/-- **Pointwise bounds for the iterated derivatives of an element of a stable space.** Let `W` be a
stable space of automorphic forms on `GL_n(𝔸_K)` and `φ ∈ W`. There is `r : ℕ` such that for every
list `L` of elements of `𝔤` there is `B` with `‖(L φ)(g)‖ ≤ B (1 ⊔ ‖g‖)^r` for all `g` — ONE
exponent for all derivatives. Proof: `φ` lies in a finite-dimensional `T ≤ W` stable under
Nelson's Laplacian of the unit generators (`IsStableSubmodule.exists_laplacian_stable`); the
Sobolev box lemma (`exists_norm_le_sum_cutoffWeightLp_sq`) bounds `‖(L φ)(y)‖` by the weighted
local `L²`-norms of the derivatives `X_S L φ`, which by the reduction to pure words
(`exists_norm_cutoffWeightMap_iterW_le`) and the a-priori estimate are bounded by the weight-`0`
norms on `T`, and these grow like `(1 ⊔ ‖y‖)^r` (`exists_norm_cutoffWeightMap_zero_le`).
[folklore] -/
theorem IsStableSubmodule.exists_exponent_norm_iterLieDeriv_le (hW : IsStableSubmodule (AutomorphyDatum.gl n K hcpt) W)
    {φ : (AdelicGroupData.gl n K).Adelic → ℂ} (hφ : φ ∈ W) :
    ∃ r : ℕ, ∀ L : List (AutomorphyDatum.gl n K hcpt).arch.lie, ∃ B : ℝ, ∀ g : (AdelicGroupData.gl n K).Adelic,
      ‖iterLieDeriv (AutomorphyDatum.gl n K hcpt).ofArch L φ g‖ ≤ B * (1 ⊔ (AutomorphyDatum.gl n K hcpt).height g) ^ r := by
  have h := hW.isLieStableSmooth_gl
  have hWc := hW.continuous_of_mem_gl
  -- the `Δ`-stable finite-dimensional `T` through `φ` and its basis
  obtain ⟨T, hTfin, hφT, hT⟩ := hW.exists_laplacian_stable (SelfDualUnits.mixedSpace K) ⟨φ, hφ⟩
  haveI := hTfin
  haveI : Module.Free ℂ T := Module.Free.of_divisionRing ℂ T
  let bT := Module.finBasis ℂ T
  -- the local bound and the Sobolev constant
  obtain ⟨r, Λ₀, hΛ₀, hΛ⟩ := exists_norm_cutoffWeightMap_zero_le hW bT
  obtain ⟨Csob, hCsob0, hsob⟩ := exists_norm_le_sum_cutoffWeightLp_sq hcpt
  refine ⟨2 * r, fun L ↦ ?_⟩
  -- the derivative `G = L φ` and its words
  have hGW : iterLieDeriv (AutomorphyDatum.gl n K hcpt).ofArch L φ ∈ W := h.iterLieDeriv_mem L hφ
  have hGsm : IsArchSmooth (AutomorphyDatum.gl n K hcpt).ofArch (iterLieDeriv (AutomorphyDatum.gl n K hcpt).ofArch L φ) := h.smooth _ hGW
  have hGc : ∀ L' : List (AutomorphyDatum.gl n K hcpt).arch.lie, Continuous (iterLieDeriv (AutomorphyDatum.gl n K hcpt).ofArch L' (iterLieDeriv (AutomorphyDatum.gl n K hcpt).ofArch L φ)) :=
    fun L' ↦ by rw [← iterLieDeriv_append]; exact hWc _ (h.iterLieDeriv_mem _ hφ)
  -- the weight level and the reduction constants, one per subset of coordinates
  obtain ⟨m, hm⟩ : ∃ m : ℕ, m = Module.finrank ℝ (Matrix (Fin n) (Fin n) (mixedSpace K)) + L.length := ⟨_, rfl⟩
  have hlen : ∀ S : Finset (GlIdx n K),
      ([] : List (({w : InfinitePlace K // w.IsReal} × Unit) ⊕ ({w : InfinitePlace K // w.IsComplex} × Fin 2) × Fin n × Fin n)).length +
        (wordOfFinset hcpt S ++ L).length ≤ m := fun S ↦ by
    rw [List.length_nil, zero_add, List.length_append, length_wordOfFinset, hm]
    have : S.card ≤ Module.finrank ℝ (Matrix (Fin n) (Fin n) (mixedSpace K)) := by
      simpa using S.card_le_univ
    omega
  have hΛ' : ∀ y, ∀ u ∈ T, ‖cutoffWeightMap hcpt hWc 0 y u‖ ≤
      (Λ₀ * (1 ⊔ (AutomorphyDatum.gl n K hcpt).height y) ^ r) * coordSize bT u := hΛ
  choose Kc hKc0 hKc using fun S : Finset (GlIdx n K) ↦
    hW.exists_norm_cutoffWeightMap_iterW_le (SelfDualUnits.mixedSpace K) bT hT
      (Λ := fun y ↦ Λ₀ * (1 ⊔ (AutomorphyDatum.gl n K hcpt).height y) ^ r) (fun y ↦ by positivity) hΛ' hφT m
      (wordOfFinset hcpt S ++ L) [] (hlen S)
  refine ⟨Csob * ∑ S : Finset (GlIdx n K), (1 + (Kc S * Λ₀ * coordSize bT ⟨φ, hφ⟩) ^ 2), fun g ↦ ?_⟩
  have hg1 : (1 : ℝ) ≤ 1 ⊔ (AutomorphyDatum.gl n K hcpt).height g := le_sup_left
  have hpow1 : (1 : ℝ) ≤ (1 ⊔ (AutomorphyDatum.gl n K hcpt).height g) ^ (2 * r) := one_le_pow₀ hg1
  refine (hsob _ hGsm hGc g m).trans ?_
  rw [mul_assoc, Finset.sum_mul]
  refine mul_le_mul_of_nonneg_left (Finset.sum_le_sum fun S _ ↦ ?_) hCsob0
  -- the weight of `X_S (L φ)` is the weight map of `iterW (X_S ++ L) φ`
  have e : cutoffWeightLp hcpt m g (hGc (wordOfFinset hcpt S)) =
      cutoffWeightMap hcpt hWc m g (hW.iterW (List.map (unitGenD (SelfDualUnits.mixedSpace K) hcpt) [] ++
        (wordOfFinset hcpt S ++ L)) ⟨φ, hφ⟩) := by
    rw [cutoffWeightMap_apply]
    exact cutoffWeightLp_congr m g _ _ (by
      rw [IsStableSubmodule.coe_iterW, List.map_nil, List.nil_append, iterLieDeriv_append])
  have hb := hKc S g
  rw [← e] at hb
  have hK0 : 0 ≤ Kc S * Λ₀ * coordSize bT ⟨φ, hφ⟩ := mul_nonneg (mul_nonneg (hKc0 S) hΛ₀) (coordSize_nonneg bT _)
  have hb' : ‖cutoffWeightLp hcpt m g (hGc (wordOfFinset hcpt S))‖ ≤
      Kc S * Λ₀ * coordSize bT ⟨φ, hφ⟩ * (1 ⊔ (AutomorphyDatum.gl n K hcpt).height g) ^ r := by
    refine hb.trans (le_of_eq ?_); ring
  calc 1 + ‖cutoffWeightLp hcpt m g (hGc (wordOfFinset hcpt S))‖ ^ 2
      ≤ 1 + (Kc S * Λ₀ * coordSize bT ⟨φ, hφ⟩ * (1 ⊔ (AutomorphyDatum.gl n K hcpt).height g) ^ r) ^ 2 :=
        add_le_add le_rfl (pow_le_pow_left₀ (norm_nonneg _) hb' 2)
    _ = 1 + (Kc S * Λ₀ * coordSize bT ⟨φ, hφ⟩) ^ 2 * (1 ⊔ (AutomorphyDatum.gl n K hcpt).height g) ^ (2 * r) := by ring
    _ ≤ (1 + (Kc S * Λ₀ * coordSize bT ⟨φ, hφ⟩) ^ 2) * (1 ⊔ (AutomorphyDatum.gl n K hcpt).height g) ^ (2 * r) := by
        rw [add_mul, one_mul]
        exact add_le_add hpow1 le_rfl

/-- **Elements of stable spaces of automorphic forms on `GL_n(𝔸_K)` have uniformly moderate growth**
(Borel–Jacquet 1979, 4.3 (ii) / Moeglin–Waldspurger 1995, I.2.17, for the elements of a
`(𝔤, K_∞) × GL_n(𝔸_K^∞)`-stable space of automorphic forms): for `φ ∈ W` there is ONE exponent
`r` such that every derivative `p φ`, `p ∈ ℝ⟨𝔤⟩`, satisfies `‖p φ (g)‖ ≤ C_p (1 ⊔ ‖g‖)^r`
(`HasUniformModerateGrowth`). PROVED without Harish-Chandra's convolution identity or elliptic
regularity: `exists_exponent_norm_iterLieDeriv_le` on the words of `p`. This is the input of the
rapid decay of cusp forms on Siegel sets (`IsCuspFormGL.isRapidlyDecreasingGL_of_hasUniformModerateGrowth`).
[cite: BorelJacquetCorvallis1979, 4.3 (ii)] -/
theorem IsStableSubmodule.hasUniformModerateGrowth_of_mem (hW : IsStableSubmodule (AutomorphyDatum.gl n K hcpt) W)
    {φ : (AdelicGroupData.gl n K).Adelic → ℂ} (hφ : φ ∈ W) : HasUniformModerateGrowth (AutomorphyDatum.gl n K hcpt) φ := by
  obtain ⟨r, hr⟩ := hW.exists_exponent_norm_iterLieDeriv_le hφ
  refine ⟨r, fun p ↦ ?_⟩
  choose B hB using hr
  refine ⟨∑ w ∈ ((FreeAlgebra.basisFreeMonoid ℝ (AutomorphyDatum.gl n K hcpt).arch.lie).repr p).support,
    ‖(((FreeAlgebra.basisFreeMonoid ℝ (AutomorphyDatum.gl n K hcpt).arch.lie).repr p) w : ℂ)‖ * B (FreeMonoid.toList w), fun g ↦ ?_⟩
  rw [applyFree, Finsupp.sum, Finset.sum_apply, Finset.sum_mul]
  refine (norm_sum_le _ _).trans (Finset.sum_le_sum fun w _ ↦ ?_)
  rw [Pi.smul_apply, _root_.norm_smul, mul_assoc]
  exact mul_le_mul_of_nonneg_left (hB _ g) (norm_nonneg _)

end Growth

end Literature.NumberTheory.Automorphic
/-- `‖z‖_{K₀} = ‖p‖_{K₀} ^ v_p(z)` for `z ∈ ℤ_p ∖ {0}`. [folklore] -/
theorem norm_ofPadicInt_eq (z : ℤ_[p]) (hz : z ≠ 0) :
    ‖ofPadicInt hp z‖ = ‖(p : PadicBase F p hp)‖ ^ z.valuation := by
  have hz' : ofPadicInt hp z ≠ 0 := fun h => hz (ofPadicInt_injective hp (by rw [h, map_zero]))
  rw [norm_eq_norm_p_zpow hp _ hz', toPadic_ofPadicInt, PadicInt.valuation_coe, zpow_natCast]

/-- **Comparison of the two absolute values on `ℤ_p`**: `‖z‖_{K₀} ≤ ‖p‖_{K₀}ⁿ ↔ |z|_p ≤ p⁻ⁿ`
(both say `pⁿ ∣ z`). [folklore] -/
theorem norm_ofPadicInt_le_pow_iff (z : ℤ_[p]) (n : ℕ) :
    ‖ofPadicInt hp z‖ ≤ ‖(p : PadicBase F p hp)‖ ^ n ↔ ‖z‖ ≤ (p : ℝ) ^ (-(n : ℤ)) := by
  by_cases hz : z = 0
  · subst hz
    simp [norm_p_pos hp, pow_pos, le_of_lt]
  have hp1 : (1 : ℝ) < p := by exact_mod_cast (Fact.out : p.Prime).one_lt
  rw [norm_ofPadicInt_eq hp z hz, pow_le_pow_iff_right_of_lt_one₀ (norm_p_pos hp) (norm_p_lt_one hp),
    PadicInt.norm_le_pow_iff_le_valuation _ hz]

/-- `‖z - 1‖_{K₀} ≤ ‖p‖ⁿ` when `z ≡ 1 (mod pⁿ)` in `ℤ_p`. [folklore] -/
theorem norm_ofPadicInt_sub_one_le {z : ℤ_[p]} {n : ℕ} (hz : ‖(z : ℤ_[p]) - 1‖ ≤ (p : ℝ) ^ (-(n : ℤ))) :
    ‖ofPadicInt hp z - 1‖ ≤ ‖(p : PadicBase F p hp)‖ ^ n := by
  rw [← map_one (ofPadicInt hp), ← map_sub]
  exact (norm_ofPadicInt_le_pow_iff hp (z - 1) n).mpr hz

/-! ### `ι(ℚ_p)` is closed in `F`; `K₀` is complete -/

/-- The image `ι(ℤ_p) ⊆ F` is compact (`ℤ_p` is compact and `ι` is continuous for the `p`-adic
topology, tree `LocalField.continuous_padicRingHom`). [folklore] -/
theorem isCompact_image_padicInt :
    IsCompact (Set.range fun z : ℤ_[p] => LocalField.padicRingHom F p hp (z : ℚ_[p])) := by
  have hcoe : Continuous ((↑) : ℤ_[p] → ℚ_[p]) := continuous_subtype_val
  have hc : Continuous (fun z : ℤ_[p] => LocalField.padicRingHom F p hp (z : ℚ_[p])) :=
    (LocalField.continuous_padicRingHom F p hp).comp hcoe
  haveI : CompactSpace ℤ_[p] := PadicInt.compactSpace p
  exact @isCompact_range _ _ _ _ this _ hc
=-=-=
-- Problem --
Find the line with "have hcoe : Continuous". Transcribe it and every line after it exactly, through the end of the records above, and nothing else.

-- Output of the exercise --
  have hcoe : Continuous ((↑) : ℤ_[p] → ℚ_[p]) := continuous_subtype_val
  have hc : Continuous (fun z : ℤ_[p] => LocalField.padicRingHom F p hp (z : ℚ_[p])) :=
    (LocalField.continuous_padicRingHom F p hp).comp hcoe
  haveI : CompactSpace ℤ_[p] := PadicInt.compactSpace p
  exact @isCompact_range _ _ _ _ this _ hc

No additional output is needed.